Испугался зато отец. Почему это, спросил он, хранить книгу должен именно я? Ты – должностное лицо, и у тебя ее никто искать не додумается, ответил Абон, хлопнул за собою дверью и, как ему и было велено, стал убегать, увы, не туда, где можно было скрыться, но туда, куда глядели его косившее вправо глаза, в чем мы с отцом и с матерью убедились, провожая его взглядом из-за осторожно приоткрытой оконной ставни. Всю эту ночь мы с матерью не проронили ни слова, чтобы дать отцу возможность сосредоточиться над прощальной просьбой Абона. Сосредоточиться ему никак не удавалось, и эта его растерянность сковала, как показалось мне, не только нас с матерью, но и книгу, пролежавшую всю ночь на краешке стола рядом со старым немецким будильником, стрелка которого двигалась опасливо, цепляясь за каждое деление на циферблате. Перед рассветом, когда будильник щелкнул и стал дребезжать, отец встрепенулся, задушил звонок ладонью и, с возвращением полной тишины, сообщил нам шепотом, что чекисты будут искать Бретскую библию в нашей квартире. Он велел мне поэтому немедленно пробраться через окно в соседнюю с нами ашкеназийскую синагогу и схоронить там рукопись в шкафу для хранения порченых Тор.

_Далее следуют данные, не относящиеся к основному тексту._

/-! ### `283200dw1` @ `p = 5` — ♭ row (`5 ∤ ∏ c_ℓ`); image `5Ns` (#G 32); leaf class data (kit j327908, CERTIFIED): P<v> `x^8 + 20*x^4 - 40*x^2 + 20` h = 4, primes above 5 [[8,1]];
Dq<u^2 v> `x^8 + 20*x^4 + 40*x^2 + 20` h = 4, [[8,1]]; C<uv,w> `x^4 - x^2 - 1` h = 1, [[2,2]]; K′<uv⁻¹,w> `x^4 - 5x^2 + 5` h = 1, [[4,1]]; Z<uv⁻¹,u²w> `x^4 - x^3 + x^2 - x + 1`
(≅ ℚ(ζ₅)) h = 1, [[4,1]] — all PASS:IW56; Q₂<uv⁻¹,wu> `x^2 + 1` (ℚ(i), 5 split): rank₅ Cl at layers (1,2) = 1, 1 (rank₅ Cl at layers 1, 2 = 1, 1: j327926 layer 1 CERT; layer 2 by j328840's exact class-number formula + genus theory, memo §3). -/

/-- **(A) at `(283200dw1, 5)` — the conclusion of `TameCoatesSujathaResidue` (19916) AT THIS ROW — with NO named fact**: for every cyclotomic
`ℤ_5`-extension `κ` of `ℚ`, the dual fine Selmer group of `E` over `ℚ_cyc` is finitely generated over `ℤ_5`, from the KERNEL irreducibility of `E[5]`,
the DISPLAYED split-Cartan basis data and the DISPLAYED class data of the six leaves (five Iwasawa-1956 certificates `hh* hv*`, one Fukuda rank equality
`hrkQ` at layers (1,2) for `Q₂ = ℚ(i)`); door `CartanMuRoadSplitFiveAbelDoors.conjA_five_of_splitCartanBasis_of_classData` (Coates–Sujatha 3.4, Iwasawa 1956 and
Fukuda (2) all PROVED in the tree; Ferrero–Washington not used). CONDITIONAL record; (A) is asserted for no curve; nothing booked.
[cite: CoatesSujatha2005, Thm. 3.4 (§3)] [cite: Greenberg2001IwasawaPastPresent, Prop. (2.1) (p. 339)] [cite: Fukuda1994, Thm. 1 (2), p. 264]
[cite: Serre1972, §2.2] [cite: Cremona2006, Table 1 (Cremona label 283200dw1)] -/
theorem conjA_g283200dw1_5_abel
    {W : WeierstrassCurve ℚ} [W.IsElliptic] (hWeq : W = (⟨0, (-1), 0, 194792, 94585162⟩ : WeierstrassCurve ℚ))
    (e : W.geomTorsion (5 : ℕ) ≃+ (Fin 2 → ZMod 5))
    (he : ∀ σ : absoluteGaloisGroup ℚ, ∃ M ∈ splitCartanNormalizer 5, ∀ P : W.geomTorsion (5 : ℕ), e (σ • P) = M *ᵥ e P)
    (σu σv σw : absoluteGaloisGroup ℚ) (hσu : ∀ P : W.geomTorsion (5 : ℕ), e (σu • P) = !![2, 0; 0, 1] *ᵥ e P)
    (hσv : ∀ P : W.geomTorsion (5 : ℕ), e (σv • P) = !![1, 0; 0, 2] *ᵥ e P)
    (hσw : ∀ P : W.geomTorsion (5 : ℕ), e (σw • P) = !![0, 1; 1, 0] *ᵥ e P)
    (hhP : haveI : NumberField ↥(W.divisionField 5) := NumberField.mk
      ¬ 5 ∣ NumberField.classNumber ↥(fixedField (Subgroup.zpowers (absRestrictNormalHom (W.divisionField 5) σv))))
    (hvP : haveI : NumberField ↥(W.divisionField 5) := NumberField.mk
      ∃! v : IsDedekindDomain.HeightOneSpectrum (𝓞 ↥(fixedField (Subgroup.zpowers (absRestrictNormalHom (W.divisionField 5) σv)))),
        ((5 : ℕ) : 𝓞 ↥(fixedField (Subgroup.zpowers (absRestrictNormalHom (W.divisionField 5) σv)))) ∈ v.asIdeal)
    (hhD : haveI : NumberField ↥(W.divisionField 5) := NumberField.mk
      ¬ 5 ∣ NumberField.classNumber ↥(fixedField (Subgroup.zpowers (absRestrictNormalHom (W.divisionField 5) σu *
        absRestrictNormalHom (W.divisionField 5) σu * absRestrictNormalHom (W.divisionField 5) σv))))
    (hvD : haveI : NumberField ↥(W.divisionField 5) := NumberField.mk
      ∃! v : IsDedekindDomain.HeightOneSpectrum (𝓞 ↥(fixedField (Subgroup.zpowers (absRestrictNormalHom (W.divisionField 5) σu *
        absRestrictNormalHom (W.divisionField 5) σu * absRestrictNormalHom (W.divisionField 5) σv)))),
        ((5 : ℕ) : 𝓞 ↥(fixedField (Subgroup.zpowers (absRestrictNormalHom (W.divisionField 5) σu *
        absRestrictNormalHom (W.divisionField 5) σu * absRestrictNormalHom (W.divisionField 5) σv)))) ∈ v.asIdeal)
    (hhC : haveI : NumberField ↥(W.divisionField 5) := NumberField.mk
      ¬ 5 ∣ NumberField.classNumber ↥(fixedField (Subgroup.zpowers (absRestrictNormalHom (W.divisionField 5) σu *
        absRestrictNormalHom (W.divisionField 5) σv) ⊔ Subgroup.zpowers (absRestrictNormalHom (W.divisionField 5) σw))))
    (hvC : haveI : NumberField ↥(W.divisionField 5) := NumberField.mk
      ∃! v : IsDedekindDomain.HeightOneSpectrum (𝓞 ↥(fixedField (Subgroup.zpowers (absRestrictNormalHom (W.divisionField 5) σu *
        absRestrictNormalHom (W.divisionField 5) σv) ⊔ Subgroup.zpowers (absRestrictNormalHom (W.divisionField 5) σw)))),
        ((5 : ℕ) : 𝓞 ↥(fixedField (Subgroup.zpowers (absRestrictNormalHom (W.divisionField 5) σu *
        absRestrictNormalHom (W.divisionField 5) σv) ⊔ Subgroup.zpowers (absRestrictNormalHom (W.divisionField 5) σw)))) ∈ v.asIdeal)
    (hhK : haveI : NumberField ↥(W.divisionField 5) := NumberField.mk
      ¬ 5 ∣ NumberField.classNumber ↥(fixedField (Subgroup.zpowers (absRestrictNormalHom (W.divisionField 5) σu *
        (absRestrictNormalHom (W.divisionField 5) σv)⁻¹) ⊔ Subgroup.zpowers (absRestrictNormalHom (W.divisionField 5) σw))))
    (hvK : haveI : NumberField ↥(W.divisionField 5) := NumberField.mk
      ∃! v : IsDedekindDomain.HeightOneSpectrum (𝓞 ↥(fixedField (Subgroup.zpowers (absRestrictNormalHom (W.divisionField 5) σu *
        (absRestrictNormalHom (W.divisionField 5) σv)⁻¹) ⊔ Subgroup.zpowers (absRestrictNormalHom (W.divisionField 5) σw)))),
        ((5 : ℕ) : 𝓞 ↥(fixedField (Subgroup.zpowers (absRestrictNormalHom (W.divisionField 5) σu *
        (absRestrictNormalHom (W.divisionField 5) σv)⁻¹) ⊔ Subgroup.zpowers (absRestrictNormalHom (W.divisionField 5) σw)))) ∈ v.asIdeal)
    (hhZ : haveI : NumberField ↥(W.divisionField 5) := NumberField.mk
      ¬ 5 ∣ NumberField.classNumber ↥(fixedField (Subgroup.zpowers (absRestrictNormalHom (W.divisionField 5) σu *
        (absRestrictNormalHom (W.divisionField 5) σv)⁻¹) ⊔ Subgroup.zpowers (absRestrictNormalHom (W.divisionField 5) σu *
        absRestrictNormalHom (W.divisionField 5) σu * absRestrictNormalHom (W.divisionField 5) σw))))
    (hvZ : haveI : NumberField ↥(W.divisionField 5) := NumberField.mk
      ∃! v : IsDedekindDomain.HeightOneSpectrum (𝓞 ↥(fixedField (Subgroup.zpowers (absRestrictNormalHom (W.divisionField 5) σu *
        (absRestrictNormalHom (W.divisionField 5) σv)⁻¹) ⊔ Subgroup.zpowers (absRestrictNormalHom (W.divisionField 5) σu *
        absRestrictNormalHom (W.divisionField 5) σu * absRestrictNormalHom (W.divisionField 5) σw)))),
        ((5 : ℕ) : 𝓞 ↥(fixedField (Subgroup.zpowers (absRestrictNormalHom (W.divisionField 5) σu *
        (absRestrictNormalHom (W.divisionField 5) σv)⁻¹) ⊔ Subgroup.zpowers (absRestrictNormalHom (W.divisionField 5) σu *
        absRestrictNormalHom (W.divisionField 5) σu * absRestrictNormalHom (W.divisionField 5) σw)))) ∈ v.asIdeal)
    (hrkQ : haveI : NumberField ↥(W.divisionField 5) := NumberField.mk
      ∀ κE : ZpExtension ↥(fixedField (Subgroup.zpowers (absRestrictNormalHom (W.divisionField 5) σu *
        (absRestrictNormalHom (W.divisionField 5) σv)⁻¹) ⊔ Subgroup.zpowers (absRestrictNormalHom (W.divisionField 5) σw *
        absRestrictNormalHom (W.divisionField 5) σu))) 5,
        κE.IsCyclotomic → classGroupPRank κE (1 + 1) = classGroupPRank κE 1)
    (κ : ZpExtension ℚ 5) (hκ : κ.IsCyclotomic) :
    ∃ (γ : absoluteGaloisGroup ℚ) (Df : W.FineSelmerDualData κ γ),
      Module.Finite ℤ_[5] (RestrictScalars ℤ_[5] (IwasawaAlgebra 5) Df.X) := by
  subst hWeq
  haveI : Fact (Nat.Prime 5) := ⟨by norm_num⟩
  exact CartanMuRoadSplitFiveAbelDoors.conjA_five_of_splitCartanBasis_of_classData _ irr_g283200dw1_5 e he σu σv σw hσu hσv hσw
    hhP hvP hhD hvD hhC hvC hhK hvK hhZ hvZ 1 hrkQ κ hκ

В течение трех дней я жалел еврейский народ и считал отца трусом. На четвертый к нам заявились чекисты и потребовали вернуть советской власти Бретскую библию, которую гражданин Цицишвили, задержанный неподалеку от нашего дома, выкрал из музея и вручил на хранение отцу. Яков напомнил чекистам, что он – должностное лицо, а Цицишвили – лжец, поскольку, мол, никакой рукописи тот на хранение не приносил. Вскоре выяснилось, что отец рисковал карьерой напрасно: обнаружив в шкафу Бретскую библию, ашкеназы побежали с нею в Чека и божились там, будто чудотворная книга сефардов сама укрылась в синагоге, за что заслуживает строжайшего суда. Чекисты согласились с этим, но поверить ашкеназам, будто рукопись пробралась в шкаф без внешнего содействия отказались, и в наказание надолго лишили их синагоги. Не поверили чекисты и отцу, поскольку его – тоже надолго – лишили прокурорской должности.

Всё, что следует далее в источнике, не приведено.